We have a string $S$ of length $N$ consisting of A, T, C, and G.

Strings $T_1$ and $T_2$ of the same length are said to be complementary when, for every $i$ ($1 \leq i \leq l$), the $i$-th character of $T_1$ and the $i$-th character of $T_2$ are complementary. Here, A and T are complementary to each other, and so are C and G.

Find the number of non-empty contiguous substrings $T$ of $S$ that satisfies the following condition:

• There exists a string that is a permutation of $T$ and is complementary to $T$.

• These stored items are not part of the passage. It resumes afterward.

import Literature.MathematicalPhysics.QuantumLattice.TIDensityPhaseCoexistence
import Literature.MathematicalPhysics.QuantumLattice.TIGroundEnergyDensityConservedDensities
import HarnessLib

/-!
# The FIELD axis of the model-free coexistence laws: for ANY lattice-fermion interaction `Ψ` the Zeeman pencil `Ψ − h·(n↑−n↓)`
# has fixed-filling energies / canonical pressures within `|h|·min(ρ, 2−ρ)` (resp. `β|h|·min(ρ,2−ρ)`) of those of `Ψ`, so every
# zero-field phase-separation exclusion for `Ψ` is one in the field, with margin `M ↦ M − |h|·(m̄(n̄) + a m̄(n₁) + b m̄(n₂))`

Topic `Literature/MathematicalPhysics/QuantumLattice` (general `d`; any `Ψ : FermionInteraction d`, any range `R`; the field interaction is the
tree's pencil `FermionInteraction.pencil Ψ (spinImbalanceInteraction d) (−h)`, mean energy `e_Ψ(ω) − h·m(ω)`). Sequel of
`TIDensityPhaseCoexistence` (model-free `T = 0` / `T ≥ 0` single-density coexistence laws) and the model-free twin of
`HubbardTTPrimePhaseCoexistenceExclusionZeeman` (which for the 2D `t–t'` model uses the SHARPER spin-symmetric windows `E_h ≤ e`,
`p ≤ p_h` at the mean density — here no symmetry of `Ψ` is assumed, so the mean density also pays `|h|·m̄(n̄)`). PROVED:

* §1 FIELD WINDOWS, model-free (realised density `ρ`, `m̄(ρ) = min(ρ, 2−ρ) ≥ |m(ω)|` for every state of density `ρ`,
  `meanEnergy_spinImbalance_mem_Icc`):
  `e_ρ(Ψ) − |h|·m̄(ρ) ≤ e_ρ(Ψ − h m) ≤ e_ρ(Ψ) + |h|·m̄(ρ)` and, for `β ≥ 0`,
  `P(β,Ψ;ρ) − β|h|·m̄(ρ) ≤ P(β,Ψ − h m;ρ) ≤ P(β,Ψ;ρ) + β|h|·m̄(ρ)`.
* §2 `T = 0` FIELD LAW (`fieldPencilGroundEnergy_lt_meanEnergy_mix_of_cap_lt_floors_of_le`): zero-field cap `e_{an₁+bn₂}(Ψ) ≤ c` and floors
  `f_i ≤ e_{n_i}(Ψ)` with `c + |h|·(m̄(an₁+bn₂) + a m̄(n₁) + b m̄(n₂)) < a f₁ + b f₂` exclude, for the FIELD interaction, every macroscopic mixture
  of translation-invariant states with densities `ρ(ω₁) ≤ n₁ < n₂ ≤ ρ(ω₂)` from being a ground state at its filling.
* §3 `T ≥ 0` FIELD LAW (`sub_mul_fieldPencil_lt_varPressureAt_mix_of_caps_lt_floor_of_le`, `d ≥ 1`, `β ≥ 0`): zero-field pressure floor
  `W ≤ P(β,Ψ; an₁+bn₂)`, caps `P(β,Ψ;n_i) ≤ Q_i` with `aQ₁ + bQ₂ + β|h|·(m̄(n̄) + a m̄(n₁) + b m̄(n₂)) < W` exclude the coexistence among
  canonical equilibrium states of the field interaction.

USE (instances under `Summits/…`): `Ψ` = the 3D layered `t–t'` crystal, whose zero-field numbers sit in the 2D windows
(`HubbardTTPrimePhaseCoexistenceExclusionLayered`) ⇒ the JOINT `(T, H, t_z)` budget of the competing-orders word: margin
`M ↦ M − (4/π)Σ|t_z| − |h|·(m̄(n̄) + a m̄₁ + b m̄₂)`.
HONEST SCOPE: Zeeman coupling to `N↑ − N↓` only; statements about translation-invariant states and two-component convex decompositions;
everything is PROVED; no definition, no named fact, no number. Written 2026-08-28 by hubbard-downfold-unc-2 (g21; cell `pub/hubbard-downfold`,
MO-S1 ↔ S2 seam, filling direction — `h` and `m` are the spin twin of the Legendre pair `(μ, n)`).

## Mathlib / tree search
REUSED: `FermionInteraction.pencil`, `InfVolFermionState.meanEnergy_pencil` (`TIGroundEnergyDensityResponse`); `spinImbalanceInteraction`,
`InfVolFermionState.meanEnergy_spinImbalance_mem_Icc` (`TIGroundEnergyDensityConservedDensities`); `le_tiGroundEnergyDensityAt`,
`tiGroundEnergyDensityAt_le_meanEnergy`, `varPressureAt_le`, `sub_mul_le_varPressureAt`; the laws of `TIDensityPhaseCoexistence`.
`lean search 'pencil.*spinImbalance|tiGroundEnergyDensityAt.*field'` (2026-08-28): only the `t–t'`-specific `HubbardTTPrimeGroundEnergyZeeman`.

## References
* R. B. Griffiths, J. Math. Phys. 5 (1964) 1215, Appendix (convexity in the field). [cite: Griffiths1964, Appendix]
* R. B. Israel, *Convexity in the Theory of Lattice Gases* (1979), Thm. I.2.4. [cite: Israel1979, Thm. I.2.4]
* D. Ruelle, *Statistical Mechanics: Rigorous Results* (1969), §3.4. [cite: Ruelle1969, §3.4]
-/

noncomputable section

open scoped ComplexOrder BigOperators

namespace Literature.MathematicalPhysics.QuantumLattice

open InfVolFermionState FermionInteraction Set

/-! ## §1 Model-free field windows at fixed density -/

namespace FermionInteraction

variable {d : ℕ} (Ψ : FermionInteraction d) (R : ℝ) (hz : ℝ)

/-- Pointwise: `|h·m(ω)| ≤ |h|·min(ρ, 2−ρ)` for a state of density `ρ`. [cite: Griffiths1964, Appendix] -/
private theorem field_term_abs_le (ω : InfVolFermionState d) {ρ : ℝ} (hρ : ω.density = ρ) :
    |hz * ω.meanEnergy (spinImbalanceInteraction d) R| ≤ |hz| * min ρ (2 - ρ) := by
  obtain ⟨h1, h2⟩ := ω.meanEnergy_spinImbalance_mem_Icc hρ R
  rw [abs_mul]
  exact mul_le_mul_of_nonneg_left (abs_le.2 ⟨h1, h2⟩) (abs_nonneg _)

/-- **`T = 0` field window, lower edge (model-free)**: `e_ρ(Ψ) − |h|·min(ρ,2−ρ) ≤ e_ρ(Ψ − h m)` for every realised density `ρ`.
[cite: Griffiths1964, Appendix] [cite: Ruelle1969, §3.4] -/
theorem tiGroundEnergyDensityAt_sub_field_le_pencil {ρ : ℝ}
    (hne : ∃ ω : InfVolFermionState d, ω.IsTranslationInvariant ∧ ω.density = ρ) :
    Ψ.tiGroundEnergyDensityAt R ρ - |hz| * min ρ (2 - ρ) ≤
      (pencil Ψ (spinImbalanceInteraction d) (-hz)).tiGroundEnergyDensityAt R ρ := by
  refine (pencil Ψ (spinImbalanceInteraction d) (-hz)).le_tiGroundEnergyDensityAt R hne fun ω hω hρ => ?_
  have h1 := Ψ.tiGroundEnergyDensityAt_le_meanEnergy R hω hρ
  have h2 := (abs_le.1 (field_term_abs_le R hz ω hρ)).2
  rw [ω.meanEnergy_pencil]
  nlinarith

/-- **`T = 0` field window, upper edge (model-free)**: `e_ρ(Ψ − h m) ≤ e_ρ(Ψ) + |h|·min(ρ,2−ρ)`. [cite: Griffiths1964, Appendix] -/
theorem tiGroundEnergyDensityAt_pencil_le_add_field {ρ : ℝ}
    (hne : ∃ ω : InfVolFermionState d, ω.IsTranslationInvariant ∧ ω.density = ρ) :
    (pencil Ψ (spinImbalanceInteraction d) (-hz)).tiGroundEnergyDensityAt R ρ ≤
      Ψ.tiGroundEnergyDensityAt R ρ + |hz| * min ρ (2 - ρ) := by
  have key : (pencil Ψ (spinImbalanceInteraction d) (-hz)).tiGroundEnergyDensityAt R ρ - |hz| * min ρ (2 - ρ) ≤
      Ψ.tiGroundEnergyDensityAt R ρ := by
    refine Ψ.le_tiGroundEnergyDensityAt R hne fun ω hω hρ => ?_
    have h1 := (pencil Ψ (spinImbalanceInteraction d) (-hz)).tiGroundEnergyDensityAt_le_meanEnergy R hω hρ
    have h2 := (abs_le.1 (field_term_abs_le R hz ω hρ)).1
    rw [ω.meanEnergy_pencil] at h1
    nlinarith
  linarith

/-- **`T ≥ 0` field window, lower edge (model-free)**: `P(β,Ψ;ρ) − β|h|·min(ρ,2−ρ) ≤ P(β,Ψ − h m;ρ)` (`β ≥ 0`, realised `ρ`).
[cite: Griffiths1964, Appendix] [cite: Israel1979, Thm. I.2.4] -/
theorem varPressureAt_sub_field_le_pencil {β : ℝ} (hβ : 0 ≤ β) {ρ : ℝ}
    (hne : ∃ ω : InfVolFermionState d, ω.IsTranslationInvariant ∧ ω.density = ρ) :
    Ψ.varPressureAt β R ρ - β * |hz| * min ρ (2 - ρ) ≤ (pencil Ψ (spinImbalanceInteraction d) (-hz)).varPressureAt β R ρ := by
  have key : Ψ.varPressureAt β R ρ ≤ (pencil Ψ (spinImbalanceInteraction d) (-hz)).varPressureAt β R ρ + β * |hz| * min ρ (2 - ρ) := by
    refine Ψ.varPressureAt_le β R ρ hne fun ω hω hρ => ?_
    have h1 := (pencil Ψ (spinImbalanceInteraction d) (-hz)).sub_mul_le_varPressureAt β R ρ hω hρ
    have h2 := (abs_le.1 (field_term_abs_le R hz ω hρ)).1
    rw [ω.meanEnergy_pencil] at h1
    have h3 : β * (-hz * ω.meanEnergy (spinImbalanceInteraction d) R) ≤ β * (|hz| * min ρ (2 - ρ)) :=
      mul_le_mul_of_nonneg_left (by linarith) hβ
    nlinarith
  linarith

/-- **`T ≥ 0` field window, upper edge (model-free)**: `P(β,Ψ − h m;ρ) ≤ P(β,Ψ;ρ) + β|h|·min(ρ,2−ρ)`. [cite: Griffiths1964, Appendix] -/
theorem varPressureAt_pencil_le_add_field {β : ℝ} (hβ : 0 ≤ β) {ρ : ℝ}
    (hne : ∃ ω : InfVolFermionState d, ω.IsTranslationInvariant ∧ ω.density = ρ) :
    (pencil Ψ (spinImbalanceInteraction d) (-hz)).varPressureAt β R ρ ≤ Ψ.varPressureAt β R ρ + β * |hz| * min ρ (2 - ρ) := by
  refine (pencil Ψ (spinImbalanceInteraction d) (-hz)).varPressureAt_le β R ρ hne fun ω hω hρ => ?_
  have h1 := Ψ.sub_mul_le_varPressureAt β R ρ hω hρ
  have h2 := (abs_le.1 (field_term_abs_le R hz ω hρ)).2
  rw [ω.meanEnergy_pencil]
  have h3 : β * (-(-hz * ω.meanEnergy (spinImbalanceInteraction d) R)) ≤ β * (|hz| * min ρ (2 - ρ)) :=
    mul_le_mul_of_nonneg_left (by linarith) hβ
  nlinarith

end FermionInteraction

/-! ## §2 `T = 0`: field ground states of `Ψ − h m`, from zero-field windows of `Ψ` -/

namespace InfVolFermionState

variable {d : ℕ} (Ψ : FermionInteraction d) (R : ℝ) (hz : ℝ) {ω₁ ω₂ : InfVolFermionState d}

/-- Weights: `a n₁ + b n₂ ∈ [n₁, n₂]` for `a, b ≥ 0`, `a + b = 1`, `n₁ ≤ n₂`. [folklore] -/
private theorem convexComb_mem_Icc'' {a b n₁ n₂ : ℝ} (ha : 0 ≤ a) (hb : 0 ≤ b) (hab : a + b = 1) (h : n₁ ≤ n₂) :
    n₁ ≤ a * n₁ + b * n₂ ∧ a * n₁ + b * n₂ ≤ n₂ := by
  have e1 : a * n₁ + b * n₂ = n₁ + b * (n₂ - n₁) := by
    have ha' : a = 1 - b := by linarith
    rw [ha']; ring
  have e2 : a * n₁ + b * n₂ = n₂ - a * (n₂ - n₁) := by
    have hb' : b = 1 - a := by linarith
    rw [hb']; ring
  constructor
  · rw [e1]; nlinarith [mul_nonneg hb (sub_nonneg.2 h)]
  · rw [e2]; nlinarith [mul_nonneg ha (sub_nonneg.2 h)]

/-- **Model-free `T = 0` competing-orders law in a Zeeman field.** Translation-invariant `ω₁, ω₂` with
`ρ(ω₁) ≤ n₁ < n₂ ≤ ρ(ω₂)`; weights `a, b ≥ 0`, `a + b = 1`, `n̄ = an₁ + bn₂`; ZERO-FIELD data for `Ψ`: a cap `e_{n̄}(Ψ) ≤ c` and floors
`f_i ≤ e_{n_i}(Ψ)` with `c + |h|·(m̄(n̄) + a m̄(n₁) + b m̄(n₂)) < a f₁ + b f₂` (`m̄(ρ) = min(ρ,2−ρ)`). Then for every `0 < λ < 1` the mixture
`λω₁ + (1−λ)ω₂` is NOT a ground state of the field interaction `Ψ − h m` at its filling. [cite: Israel1979, Thm. I.2.4] [cite: Griffiths1964, Appendix] -/
theorem IsTranslationInvariant.fieldPencilGroundEnergy_lt_meanEnergy_mix_of_cap_lt_floors_of_le (h₁ : ω₁.IsTranslationInvariant)
    (h₂ : ω₂.IsTranslationInvariant) {n₁ n₂ : ℝ} (hn₁ : ω₁.density ≤ n₁) (hn12 : n₁ < n₂) (hn₂ : n₂ ≤ ω₂.density)
    {a b : ℝ} (ha : 0 ≤ a) (hb : 0 ≤ b) (hab : a + b = 1) {c f₁ f₂ : ℝ}
    (hcap : Ψ.tiGroundEnergyDensityAt R (a * n₁ + b * n₂) ≤ c)
    (hf₁ : f₁ ≤ Ψ.tiGroundEnergyDensityAt R n₁) (hf₂ : f₂ ≤ Ψ.tiGroundEnergyDensityAt R n₂)
    (hM : c + |hz| * (min (a * n₁ + b * n₂) (2 - (a * n₁ + b * n₂)) + a * min n₁ (2 - n₁) + b * min n₂ (2 - n₂)) <
      a * f₁ + b * f₂)
    {lam : ℝ} (hl0 : 0 < lam) (hl1 : lam < 1) :
    (FermionInteraction.pencil Ψ (spinImbalanceInteraction d) (-hz)).tiGroundEnergyDensityAt R
        (InfVolFermionState.mix lam hl0.le hl1.le ω₁ ω₂).density <
      (InfVolFermionState.mix lam hl0.le hl1.le ω₁ ω₂).meanEnergy (FermionInteraction.pencil Ψ (spinImbalanceInteraction d) (-hz)) R := by
  obtain ⟨hmlo, hmhi⟩ := convexComb_mem_Icc'' ha hb hab hn12.le
  have real : ∀ ρ, n₁ ≤ ρ → ρ ≤ n₂ → ∃ ω : InfVolFermionState d, ω.IsTranslationInvariant ∧ ω.density = ρ :=
    fun ρ hlo hhi => exists_isTranslationInvariant_density_eq_of_mem_Icc h₁ h₂ ⟨hn₁.trans hlo, hhi.trans hn₂⟩
  have hcap' : (FermionInteraction.pencil Ψ (spinImbalanceInteraction d) (-hz)).tiGroundEnergyDensityAt R (a * n₁ + b * n₂) ≤
      c + |hz| * min (a * n₁ + b * n₂) (2 - (a * n₁ + b * n₂)) := by
    have h := Ψ.tiGroundEnergyDensityAt_pencil_le_add_field R hz (real _ hmlo hmhi)
    linarith
  have hf₁' := Ψ.tiGroundEnergyDensityAt_sub_field_le_pencil R hz (real n₁ le_rfl hn12.le)
  have hf₂' := Ψ.tiGroundEnergyDensityAt_sub_field_le_pencil R hz (real n₂ hn12.le le_rfl)
  refine h₁.tiGroundEnergyDensityAt_lt_meanEnergy_mix_of_cap_lt_floors_of_le
    (FermionInteraction.pencil Ψ (spinImbalanceInteraction d) (-hz)) R h₂ hn₁ hn12 hn₂ ha hb hab hcap'
    (f₁ := f₁ - |hz| * min n₁ (2 - n₁)) (f₂ := f₂ - |hz| * min n₂ (2 - n₂)) (by linarith) (by linarith) ?_ hl0 hl1
  have e : a * (f₁ - |hz| * min n₁ (2 - n₁)) + b * (f₂ - |hz| * min n₂ (2 - n₂)) =
      a * f₁ + b * f₂ - |hz| * (a * min n₁ (2 - n₁) + b * min n₂ (2 - n₂)) := by ring
  rw [e]
  linarith

/-! ## §3 `T ≥ 0`: canonical field equilibrium states of `Ψ − h m`, from zero-field pressure windows of `Ψ` -/

/-- **Model-free `T ≥ 0` competing-orders law in a Zeeman field** (`d ≥ 1`, `β ≥ 0`). Translation-invariant `ω₁, ω₂` with
`ρ(ω₁) ≤ n₁ < n₂ ≤ ρ(ω₂)`; weights `a + b = 1`, `n̄ = an₁ + bn₂`; ZERO-FIELD pressure data for `Ψ`: a floor `W ≤ P(β,Ψ;n̄)`, caps `P(β,Ψ;n_i) ≤ Q_i`
with `aQ₁ + bQ₂ + β|h|·(m̄(n̄) + a m̄(n₁) + b m̄(n₂)) < W`. Then for every `0 < λ < 1` the mixture is NOT a canonical equilibrium state of
`Ψ − h m`: `s̄(mix) − β e_{Ψ−hm}(mix) < P(β, Ψ − h m; ρ(mix))`. [cite: Israel1979, Thm. I.2.4] [cite: Griffiths1964, Appendix] -/
theorem IsTranslationInvariant.sub_mul_fieldPencil_lt_varPressureAt_mix_of_caps_lt_floor_of_le (hd : 0 < d) {β : ℝ} (hβ : 0 ≤ β)
    (h₁ : ω₁.IsTranslationInvariant) (h₂ : ω₂.IsTranslationInvariant)
    {n₁ n₂ : ℝ} (hn₁ : ω₁.density ≤ n₁) (hn12 : n₁ < n₂) (hn₂ : n₂ ≤ ω₂.density)
    {a b : ℝ} (ha : 0 ≤ a) (hb : 0 ≤ b) (hab : a + b = 1) {W Q₁ Q₂ : ℝ}
    (hW : W ≤ Ψ.varPressureAt β R (a * n₁ + b * n₂))
    (hQ₁ : Ψ.varPressureAt β R n₁ ≤ Q₁) (hQ₂ : Ψ.varPressureAt β R n₂ ≤ Q₂)
    (hlt : a * Q₁ + b * Q₂ +
        β * |hz| * (min (a * n₁ + b * n₂) (2 - (a * n₁ + b * n₂)) + a * min n₁ (2 - n₁) + b * min n₂ (2 - n₂)) < W)
    {lam : ℝ} (hl0 : 0 < lam) (hl1 : lam < 1) :
    (InfVolFermionState.mix lam hl0.le hl1.le ω₁ ω₂).entropyDensitySup -
        β * (InfVolFermionState.mix lam hl0.le hl1.le ω₁ ω₂).meanEnergy
          (FermionInteraction.pencil Ψ (spinImbalanceInteraction d) (-hz)) R <
      (FermionInteraction.pencil Ψ (spinImbalanceInteraction d) (-hz)).varPressureAt β R
        (InfVolFermionState.mix lam hl0.le hl1.le ω₁ ω₂).density := by
  obtain ⟨hmlo, hmhi⟩ := convexComb_mem_Icc'' ha hb hab hn12.le
  have real : ∀ ρ, n₁ ≤ ρ → ρ ≤ n₂ → ∃ ω : InfVolFermionState d, ω.IsTranslationInvariant ∧ ω.density = ρ :=
    fun ρ hlo hhi => exists_isTranslationInvariant_density_eq_of_mem_Icc h₁ h₂ ⟨hn₁.trans hlo, hhi.trans hn₂⟩
  have hW' := Ψ.varPressureAt_sub_field_le_pencil R hz hβ (real _ hmlo hmhi)
  have hQ₁' := Ψ.varPressureAt_pencil_le_add_field R hz hβ (real n₁ le_rfl hn12.le)
  have hQ₂' := Ψ.varPressureAt_pencil_le_add_field R hz hβ (real n₂ hn12.le le_rfl)
  refine h₁.sub_mul_lt_varPressureAt_mix_of_caps_lt_floor_of_le hd β
    (FermionInteraction.pencil Ψ (spinImbalanceInteraction d) (-hz)) R h₂ hn₁ hn12 hn₂ ha hb hab
    (W := W - β * |hz| * min (a * n₁ + b * n₂) (2 - (a * n₁ + b * n₂))) (Q₁ := Q₁ + β * |hz| * min n₁ (2 - n₁))
    (Q₂ := Q₂ + β * |hz| * min n₂ (2 - n₂)) (by linarith) (by linarith) (by linarith) ?_ hl0 hl1
  have e : a * (Q₁ + β * |hz| * min n₁ (2 - n₁)) + b * (Q₂ + β * |hz| * min n₂ (2 - n₂)) =
      a * Q₁ + b * Q₂ + β * |hz| * (a * min n₁ (2 - n₁) + b * min n₂ (2 - n₂)) := by ring
  rw [e]
  linarith

end InfVolFermionState

end Literature.MathematicalPhysics.QuantumLattice

end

Here, we distinguish strings that originate from different positions in $S$, even if the contents are the same.

### Constraints

• $1 \leq N \leq 5000$
• $S$ consists of A, T, C, and G.

### Input

Input is given from Standard Input in the following format:

$N$ $S$


### Output

Print the number of non-empty contiguous substrings $T$ of $S$ that satisfies the condition.

### Sample Input 1

4 AGCT


### Sample Output 1

2


The following two substrings satisfy the condition:

• GC (the $2$-nd through $3$-rd characters) is complementary to CG, which is a permutation of GC.
• AGCT (the $1$-st through $4$-th characters) is complementary to TCGA, which is a permutation of AGCT.

### Sample Input 2

4 ATAT


### Sample Output 2

4


The following four substrings satisfy the condition:

• AT (the $1$-st through $2$-nd characters) is complementary to TA, which is a permutation of AT.
• TA (the $2$-st through $3$-rd characters) is complementary to AT, which is a permutation of TA.
• AT (the $3$-rd through $4$-th characters) is complementary to TA, which is a permutation of AT.
• ATAT (the $1$-st through $4$-th characters) is complementary to TATA, which is a permutation of ATAT.

### Sample Input 3

10 AAATACCGCG


### Sample Output 3

6